#3 Ensayo: Sobre la Infantocracia
José Ortega y Gasset comentaba en La rebelión de las masas que los cánones son cíclicos en la historia. El eterno retorno del eterno retorno. Así, los periodos de senectud son seguidos de periodos de juventud y los periodos de afeminamiento lo son de masculinización. Ortega pone como ejemplo de senectud/juventud la época del racionalismo de Descartes, Rousseau, Voltaire, etc., en la cual la madurez intelectual correspondía con un estilo de vida sobrio y una indumentaria de aspecto senil, como la peluca blanca. En cambio, el Romanticismo, época subsecuente, se caracteriza por la búsqueda de lo sensual, del amor por la juventud, con esos poemas, esa música y esa literatura que nos hace ver lo perecedero, lo místico y lo mágico de la esencia humana.
El siglo XX ha sido una era de «sangre, sudor y lágrimas», en palabras de Winston Churchill. Una generación después, G. Michael Hopf ya nos avisaba de que «Los tiempos duros crean hombres fuertes; los hombres fuertes crean buenos tiempos; los buenos tiempos crean hombres débiles; los hombres débiles crean tiempos duros», recuperando el axioma del eterno retorno histórico. Nuestros mayores son descendientes directos de los supervivientes de las guerras más atroces de la historia de la humanidad, y han trabajado de sol a sol para sacar adelante a sus familias y conseguir para ellas una vida mejor que la que ellos mismos tuvieron. Un acto tan heroico como negligente, pero históricamente predecible. Sin embargo, lo que acontece hoy rompe las barreras de lo profetizable.

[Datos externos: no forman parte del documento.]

import Summits.KontsevichZagierPeriods.KontsevichZagierPeriods.Theorems.LogPrimitiveNL.Negative.DimZero
import Summits.KontsevichZagierPeriods.KontsevichZagierPeriods.Theorems.LogPrimitiveNL.Negative.BakerRelationSpan
import Summits.KontsevichZagierPeriods.KontsevichZagierPeriods.Theorems.GammaHodgeSector.Negative.Algebraicity
import Summits.KontsevichZagierPeriods.KontsevichZagierPeriods.Theorems.LiouvilleUnfoldingLogPrimitiveNLStubDescentCells
import Literature.NumberTheory.Transcendental.KZLogCalculusProofs
import HarnessLib

/-!
# The constant block of the structure theorem
(stub `stub_constBlockDescent`, line `ax-schanuel-germs`, crux `LiouvilleUnfolding.LogPrimitiveNL`,
stmt-KontsevichZagierPeriods-2836)

On an open `C ⊆ ℝⁿ`, an identity `Σ_r q_r(x) log θ_r = g(x)` with positive real ALGEBRAIC numbers
`θ_r`, continuous `ℚ`-semialgebraic `q_r` and a `ℚ`-semialgebraic `g` forces, at every point
`x ∈ C`, the coefficient vector `(q_r x)_r` into the real span of the integer multiplicative
relations `{m ∈ ℤᴿ | ∏ θ_r ^ m_r = 1}`.

Proof.
* At a RATIONAL point `x ∈ C` the values `q_r x`, `g x` are algebraic
  (`GammaHodgeSectorNegative.isAlgebraic_apply_ratCast`); complexifying (`e^{log θ_r} = θ_r`),
  Baker's inhomogeneous corollary `Negative.baker_sum_eq_zero` gives `g x = 0`, and Baker in
  relation-span form `Negative.baker_relation_span_int` writes `(q_r x)_r = Σ_s β_s m_s` with
  `m_s ∈ ℤᴿ`, `Σ_r (m_s r) log θ_r = 0` (i.e. `∏ θ_r ^ (m_s r) = 1`, `constBlock_prod_zpow_eq_one`)
  and `β_s ∈ ℚ̄ ⊆ ℂ`; taking real parts, `(q_r x)_r = Σ_s Re(β_s) m_s` lies in the span
  (`constBlock_mem_span_ratCast`).
* The span is closed (`Submodule.closed_of_finiteDimensional`) and `x ↦ (q_r x)_r` is continuous
  on the open `C`, so the open set `C ∩ {x | (q_r x)_r ∉ span}`, if nonempty, would contain a
  rational point (`descent_exists_ratCast_mem`) — a contradiction.

The hypothesis `IsSemialgebraic ℚ C` of the registered signature is not used.
-/

noncomputable section

open Set MeasureTheory Filter
open scoped ContDiff Topology LaurentSeries RatFunc
open Literature.NumberTheory.Transcendental Literature.ModelTheory.ExponentialFields

namespace Summit.KontsevichZagierPeriods.LiouvilleUnfolding.LogPrimitiveNL.AxSchanuelGerms

/-- **An integer log-relation among positive reals is a multiplicative relation**: for positive
reals `θ_r` and integers `m_r`, the relation `Σ_r m_r log θ_r = 0` (read in `ℂ`) gives
`∏ θ_r ^ m_r = 1`. [folklore] -/
theorem constBlock_prod_zpow_eq_one {R : ℕ} (θ : Fin R → ℝ) (hpos : ∀ r, 0 < θ r) (m : Fin R → ℤ)
    (hm : ∑ r, (m r : ℂ) * ((Real.log (θ r) : ℝ) : ℂ) = 0) : ∏ r, θ r ^ (m r) = 1 := by
  have hmR : ∑ r, (m r : ℝ) * Real.log (θ r) = 0 := by
    apply Complex.ofReal_injective
    rw [Complex.ofReal_zero, ← hm]
    push_cast
    rfl
  have hprodpos : 0 < ∏ r, θ r ^ (m r) := Finset.prod_pos fun r _ => zpow_pos (hpos r) _
  refine Real.eq_one_of_pos_of_log_eq_zero hprodpos ?_
  rw [Real.log_prod (fun r _ => (zpow_pos (hpos r) _).ne'), ← hmR]
  exact Finset.sum_congr rfl fun r _ => Real.log_zpow _ _

/-- **The constant block at a rational point** (Baker): if `ℚ`-semialgebraic `q_r`, `g` on `C`
satisfy `Σ_r q_r(x) log θ_r = g(x)` at a RATIONAL point `x ∈ C`, with positive real algebraic
`θ_r`, then `(q_r x)_r ∈ span_ℝ {m ∈ ℤᴿ | ∏ θ_r ^ m_r = 1}`: the values `q_r x`, `g x` are
algebraic (`isAlgebraic_apply_ratCast`), so `g x = 0` by the inhomogeneous Baker corollary
(`Negative.baker_sum_eq_zero`, Baker 1975 Thm. 2.1) and `(q_r x)_r` is a `ℚ̄`-combination of
integer relations (`Negative.baker_relation_span_int`); take real parts. -/
theorem constBlock_mem_span_ratCast {n R : ℕ} {C : Set (Fin n → ℝ)}
    {q : Fin R → (Fin n → ℝ) → ℝ} {g : (Fin n → ℝ) → ℝ} {θ : Fin R → ℝ}
    (hq : ∀ r, IsSemialgebraicFunOn ℚ C (q r)) (hg : IsSemialgebraicFunOn ℚ C g)
    (hθalg : ∀ r, IsAlgebraic ℚ (θ r)) (hθpos : ∀ r, 0 < θ r) (z : Fin n → ℚ)
    (hz : (fun i => (z i : ℝ)) ∈ C)
    (hsum : ∑ r, q r (fun i => (z i : ℝ)) * Real.log (θ r) = g fun i => (z i : ℝ)) :
    (fun r => q r fun i => (z i : ℝ)) ∈ Submodule.span ℝ
      {φ : Fin R → ℝ | ∃ m : Fin R → ℤ, ∏ r, θ r ^ (m r) = 1 ∧ φ = fun r => (m r : ℝ)} := by
  set x : Fin n → ℝ := fun i => (z i : ℝ) with hxdef
  have hqalg : ∀ r, IsAlgebraic ℚ (q r x) := fun r =>
    GammaHodgeSectorNegative.isAlgebraic_apply_ratCast (hq r) z hz
  have hgalg : IsAlgebraic ℚ (g x) := GammaHodgeSectorNegative.isAlgebraic_apply_ratCast hg z hz
  -- complexify
  set l : Fin R → ℂ := fun r => ((Real.log (θ r) : ℝ) : ℂ) with hldef
  set c : Fin R → ℂ := fun r => ((q r x : ℝ) : ℂ) with hcdef
  have halg : ∀ r, IsAlgebraic ℚ (Complex.exp (l r)) := fun r => by
    rw [hldef, ← Complex.ofReal_exp, Real.exp_log (hθpos r)]
    exact (hθalg r).algebraMap
  have hc : ∀ r, IsAlgebraic ℚ (c r) := fun r => (hqalg r).algebraMap
  have hsumC : ∑ r, c r * l r = ((g x : ℝ) : ℂ) := by
    rw [← hsum]
    push_cast
    rfl
  have hg0 : ((g x : ℝ) : ℂ) = 0 :=
    Negative.baker_sum_eq_zero l c _ halg hc hgalg.algebraMap hsumC
  obtain ⟨R', m, β, -, hm, hcm⟩ :=
    Negative.baker_relation_span_int l c halg hc (hsumC.trans hg0)
  -- real parts
  have hre : (fun r => q r x) = ∑ s, (β s).re • (fun r => (m s r : ℝ)) := by
    funext r
    have h := congrArg Complex.re (hcm r)
    simp only [hcdef, Complex.ofReal_re, Complex.re_sum, Complex.mul_re, Complex.intCast_re,
      Complex.intCast_im, mul_zero, sub_zero] at h
    rw [h]
    simp only [Finset.sum_apply, Pi.smul_apply, smul_eq_mul]
  rw [hre]
  refine Submodule.sum_mem _ fun s _ => Submodule.smul_mem _ _ (Submodule.subset_span ?_)
  exact ⟨m s, constBlock_prod_zpow_eq_one θ hθpos (m s) (hm s), rfl⟩

/-- **Constant block** (Baker, relation-span form, spread over an open cell): on an open
`ℚ`-semialgebraic `C`, if continuous `ℚ`-semialgebraic `q_r` and a `ℚ`-semialgebraic `g` satisfy
`Σ_r q_r(x) log θ_r = g(x)` with positive ALGEBRAIC numbers `θ_r`, then at every point `q(x)`
lies in the real span of the integer relation lattice `{m ∈ ℤᴿ | Π θ_r^{m_r} = 1}` (at rational
points the values are algebraic and `baker_relation_span_int` applies — real parts of the
`ℚ̄`-coefficients, `constBlock_mem_span_ratCast`; rational points are dense in the open `C`
(`descent_exists_ratCast_mem`), `x ↦ (q_r x)_r` is continuous on `C` and the span is closed
(`Submodule.closed_of_finiteDimensional`)). -/
theorem stub_constBlockDescent :
    ∀ (n R : ℕ) (C : Set (Fin n → ℝ)) (q : Fin R → (Fin n → ℝ) → ℝ) (g : (Fin n → ℝ) → ℝ)
      (θ : Fin R → ℝ), IsSemialgebraic ℚ C → IsOpen C →
      (∀ r, IsSemialgebraicFunOn ℚ C (q r)) → (∀ r, ContinuousOn (q r) C) →
      IsSemialgebraicFunOn ℚ C g → (∀ r, IsAlgebraic ℚ (θ r)) → (∀ r, 0 < θ r) →
      (∀ x ∈ C, ∑ r, q r x * Real.log (θ r) = g x) →
      ∀ x ∈ C, (fun r => q r x) ∈ Submodule.span ℝ
        {φ : Fin R → ℝ | ∃ m : Fin R → ℤ, ∏ r, θ r ^ (m r) = 1 ∧ φ = fun r => (m r : ℝ)} := by
  intro n R C q g θ _ hCo hq hqc hg hθalg hθpos hsum x hx
  set S : Submodule ℝ (Fin R → ℝ) := Submodule.span ℝ
    {φ : Fin R → ℝ | ∃ m : Fin R → ℤ, ∏ r, θ r ^ (m r) = 1 ∧ φ = fun r => (m r : ℝ)} with hSdef
  by_contra hnot
  have hS : IsClosed (S : Set (Fin R → ℝ)) := Submodule.closed_of_finiteDimensional S
  have hQ : ContinuousOn (fun y => fun r => q r y) C := continuousOn_pi.2 hqc
  have hO : IsOpen (C ∩ (fun y => fun r => q r y) ⁻¹' (S : Set (Fin R → ℝ))ᶜ) :=
    hQ.isOpen_inter_preimage hCo hS.isOpen_compl
  obtain ⟨z, hzC, hz⟩ := descent_exists_ratCast_mem hO (x := x) ⟨hx, hnot⟩
  exact hz (constBlock_mem_span_ratCast hq hg hθalg hθpos z hzC (hsum _ hzC))

end Summit.KontsevichZagierPeriods.LiouvilleUnfolding.LogPrimitiveNL.AxSchanuelGerms

end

Actualmente, nuestra generación está viviendo una revolución sin precedentes en la libertad mercantil. Casi todo producto o servicio imaginable está a nuestro alcance, siempre que podamos costearlo. La ciencia comprende mejor que en cualquier otra época el funcionamiento del ser humano; en concreto, del circuito de recompensa mesolímbico. Se ha diseñado un mundo a la carta, repleto de placeres con los que llenar día a día el vacío. La industria ha desarrollado productos de toda índole para generarnos una adicción patológica al hedonismo y, como consecuencia inevitable, una aversión patológica al dolor. Ortega comentaba que el propósito de la reivindicación juvenil es postergar la madurez ad calendas graecas, con el fin de disfrutar lo máximo posible del legado de la humanidad; es decir, de todas las comodidades y placeres que nos brinda el progreso científico-técnico. Por ende, se ha construido una nueva cultura de la experiencia material, que se traduce en una sociedad del entretenimiento. Irónicamente, no podemos rehuir el desbalance anímico producido por la sobreabundancia, que nos presenta la tasa de depresión, ansiedad y suicidio más desproporcionada hasta la fecha.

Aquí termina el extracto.